◆ **WHAT IS REQUIRED**
Each line below that contains the word "Gordon" must be copied.

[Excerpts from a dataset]
»»

variable (κ : Consts) {V : Type} [DecidableEq V] [Countable V] {G : SimpleGraph V} [G.LocallyFinite] (Φ : PlanarSkeletonNeg G) (t : V)
  (p : unitInterval) (D : DataN V) (c mk : ℕ) (gx fx : Neg.FSlot)

/-- **The tangential positions of the x-face's y′-run stay inside the transverse habitat**: for `k ≤ N3X`, `F′ + σT·u₁·k` lies between
`−(5r₁ − 7 − |z₁ − cen₁|) + 5u₁ + 1` and `5r₁ − 7 − |z₁ − cen₁| − 5u₁ − 1` (`|F1cA yL| ≤ 6u₁`, `|F′ − F1cA yL| ≤ 2`, `2kE + 8u₁ + 8 ≤ 5r₁`, `r₁ = 40Kq·u₁`). [folklore] -/
theorem tanX_pos_XA (g f : ℕ) (yL x z : Site 2) {kE : ℤ} (hz : |z 1 - (fcellsA κ Φ t p D g f).cen x 1| ≤ kE)
    (hkE2 : 2 * kE + 8 * u₁A κ Φ t p D g f + 8 ≤ 5 * ((fcellsA κ Φ t p D g f).r 1 : ℤ))
    (hr1 : ((fcellsA κ Φ t p D g f).r 1 : ℤ) = 40 * (Neg.Kq κ : ℤ) * u₁A κ Φ t p D g f) (hu : 1 ≤ u₁A κ Φ t p D g f) (hq1 : (1 : ℤ) ≤ Neg.Kq κ)
    (he1 : |F1cA κ Φ t p D g f yL| ≤ 6 * u₁A κ Φ t p D g f) (F' : ℤ) (hF' : |F' - F1cA κ Φ t p D g f yL| ≤ 2) :
    ∀ k ≤ N3X κ Φ t p D g f yL x z,
      -(5 * ((fcellsA κ Φ t p D g f).r 1 : ℤ) - 4 - 3 - |z 1 - (fcellsA κ Φ t p D g f).cen x 1|) + 5 * u₁A κ Φ t p D g f + 1 ≤
          F' + σTX κ Φ t p D g f yL x z * u₁A κ Φ t p D g f * (k : ℤ) ∧
        F' + σTX κ Φ t p D g f yL x z * u₁A κ Φ t p D g f * (k : ℤ) + 5 * u₁A κ Φ t p D g f + 1 ≤
          5 * ((fcellsA κ Φ t p D g f).r 1 : ℤ) - 4 - 3 - |z 1 - (fcellsA κ Φ t p D g f).cen x 1| := by
  intro k hk
  obtain ⟨-, hN1, -⟩ := N3X_spec κ Φ t p D g f yL x z
  have hcase : (σTX κ Φ t p D g f yL x z = 1 ∧ F1cA κ Φ t p D g f yL ≤ T1X κ Φ t p D g f x z) ∨
      (σTX κ Φ t p D g f yL x z = -1 ∧ T1X κ Φ t p D g f x z < F1cA κ Φ t p D g f yL) := by
    unfold σTX; split_ifs with h
    · exact Or.inl ⟨rfl, h⟩
    · exact Or.inr ⟨rfl, lt_of_not_ge h⟩
  have hk' : (k : ℤ) ≤ (N3X κ Φ t p D g f yL x z : ℤ) := by exact_mod_cast hk
  have hT : |T1X κ Φ t p D g f x z| = |z 1 - (fcellsA κ Φ t p D g f).cen x 1| := by unfold T1X; rw [abs_sub_comm]
  have ha0 : 0 ≤ |z 1 - (fcellsA κ Φ t p D g f).cen x 1| := abs_nonneg _
  obtain ⟨e1, e2⟩ := abs_le.1 he1
  obtain ⟨f1, f2⟩ := abs_le.1 hF'
  have hTle : |T1X κ Φ t p D g f x z| ≤ kE := hT ▸ hz
  obtain ⟨t1, t2⟩ := abs_le.1 hTle
  rw [← hT]
  generalize σTX κ Φ t p D g f yL x z = σ' at hcase ⊢
  generalize T1X κ Φ t p D g f x z = T at hN1 t1 t2 hcase ⊢
  generalize F1cA κ Φ t p D g f yL = F₀ at hN1 e1 e2 f1 f2 hcase ⊢
  generalize u₁A κ Φ t p D g f = u at hkE2 hr1 hu hN1 e1 e2 ⊢
  generalize (N3X κ Φ t p D g f yL x z : ℤ) = N at hN1 hk'
  have hku : u * (k : ℤ) ≤ u * N := mul_le_mul_of_nonneg_left hk' (by linarith)
  have hk0 : 0 ≤ u * (k : ℤ) := mul_nonneg (by linarith) (by positivity)
  obtain ⟨ta1, ta2⟩ := abs_le.1 (le_of_eq (rfl : |T| = |T|))
  have hTa : |T| ≤ kE := abs_le.2 ⟨t1, t2⟩
  rcases hcase with ⟨rfl, hFT⟩ | ⟨rfl, hFT⟩
  · rw [abs_of_nonneg (by linarith)] at hN1
    have hTabs : -|T| ≤ T ∧ T ≤ |T| := ⟨neg_abs_le T, le_abs_self T⟩
    constructor <;> nlinarith [hTabs.1, hTabs.2, abs_nonneg T]
  · rw [abs_of_neg (by linarith)] at hN1
    have hTabs : -|T| ≤ T ∧ T ≤ |T| := ⟨neg_abs_le T, le_abs_self T⟩
    constructor <;> nlinarith [hTabs.1, hTabs.2, abs_nonneg T]
import Summits.ResolutionOfSingularities.ResolutionOfSingularities.Theorems.WildQuotientsSummitReductionStubPairOrbitNormalFormBlowupChartsOverCentreReduction
import HarnessLib

/-!
# `WildQuotients.SummitReduction` (stmt-ResolutionOfSingularities-16324), line `FramePerfect`, stub O3
# (`stub_pair_orbitNormalFormBlowup_chartsOverCentre`): fields 4.25 (i)/(ii) upstairs at the closed
# points over the orbit centre, FROM the chart computation on the coefficient-free model (2/2)

Route `ResolutionOfSingularities/WildQuotients`, crux `SummitReduction`; helper file of the line
skeleton (v9–v10), stub O3 = de Jong 1996, 4.27 [C2] for `DeJong1997.QuasiSplitNormalFormPair`
(de Jong 1997, 5.11 ¶3: "The resulting scheme has a local description as above by the computations
of [1, 4.27]"). The printed proof (de Jong 1996, p. 76) computes the charts of the blow-up of
"the scheme `Spec k⟦u, v, t₁, …, t_{d-1}⟧/(uv - t₁ ⋯ t_s)` in the ideal `(u, v, t₁, t₂)`", i.e. of
the blow-up BASE-CHANGED to a formal model of `𝒪_{X,x}` at the point `x = π(x')` of the centre.
This file REDUCES the stub to that single model-level statement (hypothesis `hNB2`, the sub-goal
"NB2"; compare the S worker's `stub_pair_orbitNormalFormBlowup_singularOverCentre_of_model` for
[C1]): for a regular local ring `A` with regular system of parameters `t`, `2 ≤ s ≤ r ≤ m`,
`a₀ < b₀ < s`, the model `M = A⟦u, v⟧/(uv - ∏_{i<s} tᵢ)`, ANY blow-up `ρ₁ : B → Spec M` in
`𝔭 = (t_{a₀}, t_{b₀}) M + (u, v)` and any closed point `y` of `B` over the closed point: the
exceptional ideal `𝔭 𝒪_{B,y}` is generated by a non-zero-divisor `G`, the boundary
`(∏_{i<r} tᵢ) 𝒪_{B,y}` is `(G² w)` with `√((G² w) 𝒪̂_{B,y}) = (G w) 𝒪̂_{B,y}` (the boundary passes
doubly through the exceptional divisor), `(G w)` has local strict normal crossings data if
`𝒪_{B,y}` is regular, and `(𝒪̂_{B,y}, (G w)) ≅ (A'⟦u, v⟧/(uv - ∏_{i<s'} t'ᵢ), (∏_{i<r'} t'ᵢ))` for
a new regular local `A'` of dimension `m`, `2 ≤ s' ≤ r' ≤ m`, if not.

* `chartsOverCentre_isSNCIdeal_map_adicCompletion` — local strict normal crossings data pass to
  the completion;
* `chartsOverCentre_point_of_model` — (O3) at ONE closed point `x'` over the centre, from `hNB2`
  and the transfer package of the sibling file `…ChartsOverCentreReduction`
  (`chartsOverCentre_point_transfer`): `hNB2` at the closed point `y` of `B` over `x'`; and back
  in `𝒪̂_{X',x'} ≅ 𝒪̂_{B,y}`: the completed ideal of `π⁻¹ Z` is `√(I_Z 𝒪_{X',x'}) 𝒪̂ = √(I_Z 𝒪̂)` by
  `radical_map_eq_of_sq_mul` (a local equation `b` of the exceptional divisor at `x'` generates
  `𝔭 𝒪_{B,y}`, so `b = unit · G`), which is the transported `(G w) 𝒪̂_{B,y}`;
* `stub_pair_orbitNormalFormBlowup_chartsOverCentre_of_model` — the stub with its binders, from
  `hNB2`.

## Sources

* A. J. de Jong, *Smoothness, semi-stability and alterations*, Publ. Math. IHÉS 83 (1996), 4.25–4.27,
  pp. 75–76. [DeJong1996]
* A. J. de Jong, *Families of curves and alterations*, Ann. Inst. Fourier 47 (1997), proof of
  Prop. 5.11, p. 619. [DeJong1997]
* H. Matsumura, *Commutative Ring Theory* (1986), Thm. 7.5, 8.11, 23.7. [Matsumura1987]
-/

set_option linter.dupNamespace false -- the tree's summit namespace repeats `ResolutionOfSingularities`
import Literature.AlgebraicGeometry.Motives.HodgeThetaSubalgebraUnitaryNineTwentyEightCore
import Literature.AlgebraicGeometry.Motives.HodgeThetaSubalgebraUnitaryConstantRankLevi
import Literature.AlgebraicGeometry.Motives.HodgeThetaSubalgebraUnitaryEightCore
import HarnessLib

/-!
# The `Θ`-subalgebra theorem for unitary multiplicities `(10, 27)` — a `p = 37` cell closed by minimal-rank base
# points, the `XCX` identity and the full-rank chain (Ribet 1983 Thm. 3, Lie step; abelian 37-folds of type `(10, 27)`)

Family `hodge`, layer `Literature/AlgebraicGeometry/Motives` (pure linear algebra over `ℂ`; no geometry). Research
context: cell `pub-hodge-ring2` (HONEST FRAMING: research route conditional on HC_CM; not a corollary; Q11.4-sentence-2
already refuted in dim ≥ 3), Literature lane gen 87. UNCONDITIONAL; theorems only, no definition, no named fact
(D-0026), no `sorry`.

THE PRINT. K. A. Ribet, Amer. J. Math. 105 (1983), Thm. 3 = Gordon's survey Thm. 6.3 (3) [held
`paper:arxiv-alg-geom_9709030` p. 18]. METHOD: `HodgeThetaSubalgebraUnitarySixteenTwentyOneCore` (a raising operator
`B` of MINIMAL non-zero rank `m`, the profile dichotomy `i + j ≤ m` or `i, j ≥ m`, tree cores making a Levi algebra
full, lifts of prescribed rank, two pencils, TOOLS A/B/F) and the full-rank chain of
`HodgeThetaSubalgebraUnitaryNineTwentyEightCore`.

THE CELL `(10 | 27)`. Good ranks `1, 2, 4, 5, 7, 8` (Levi types `(1|26)`, `(2|25)`, `(4|23)`, `(5|22)`, `(7|20)`,
`(8|19)` are tree cores); a proper `𝔊` has raising ranks in `{0, 3, 6, 9, 10}`; `m` minimal non-zero, `B` of rank `m`:
* `m = 3`: `L⁺` (type `(7|3)`) full; a lift with `i = 2` has `j = 1`: `L⁻` (type `(3|24)`) full on the larger side.
* `m = 6`: `i ≤ 4`, so `i + j ≤ 6`; `j ∉ {1, 2, 4, 5}` (rank one, cores `(2|19)`, `(4|17)`, `(5|16)` in `L⁻` of type
  `(6|21)`); `L⁺` (type `(4|6)`) not full (a lift with `i = 2` would have `j = 4`), so `i ≠ 1`; profiles `(3, 3)`,
  `(0, 6)`, not both; an `X₀` moving `U⁺` leaves `L⁻` of constant raising rank `3` — TOOL A
  (`UnitarySix.exists_raise_rank_ne_three`).
* `m = 9`: `i ≤ 1`, `i + j ≤ 9`: profiles `(1, 8)`, `(0, 9)`, not both; an `X₀` moving `U⁺` leaves `L⁻` (type
  `(9|18)`) of constant raising rank `8`, excluded by §0 (`UnitaryNineEighteen.no_constRank_eight`: at a rank-`8`
  raising operator of such an algebra, `i ≤ 1`, `i + j ≤ 8`, and the core `(7|3)` inside its `L⁻` of type `(8|10)`
  kills the profile `(1, 7)` of an operator moving its `U⁺`).
* `m = 10 = dim P`: the full-rank chain gives `10 ∣ 27`.

## References
* [Ribet1983] K. A. Ribet, *Hodge classes on certain types of abelian varieties*, Amer. J. Math. 105 (1983), Thm. 3.
* [Gordon1997] B. B. Gordon, *A survey of the Hodge conjecture for abelian varieties*, Thm. 6.3 (3), pp. 18–19.
* [Deligne1982HodgeCycles] P. Deligne, *Hodge cycles on abelian varieties*, LNM 900 (1982), I §3 Prop. 3.4, 3.6.
* [GoodmanWallachGTM255] R. Goodman, N. R. Wallach, GTM 255 (2009), §4.1.1.
* [HoffmanKunze1971LinearAlgebra] K. Hoffman, R. Kunze, *Linear Algebra* (1971), §3.1 Thm. 2, §6.7.
-/

noncomputable section

open Module

namespace Literature.AlgebraicGeometry.Motives

namespace HodgeStructure

universe u

variable {W : Type u} [AddCommGroup W] [Module ℂ W]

««

◆ **EXERCISE SOLUTION**
THE PRINT. K. A. Ribet, Amer. J. Math. 105 (1983), Thm. 3 = Gordon's survey Thm. 6.3 (3) [held
* [Gordon1997] B. B. Gordon, *A survey of the Hodge conjecture for abelian varieties*, Thm. 6.3 (3), pp. 18–19.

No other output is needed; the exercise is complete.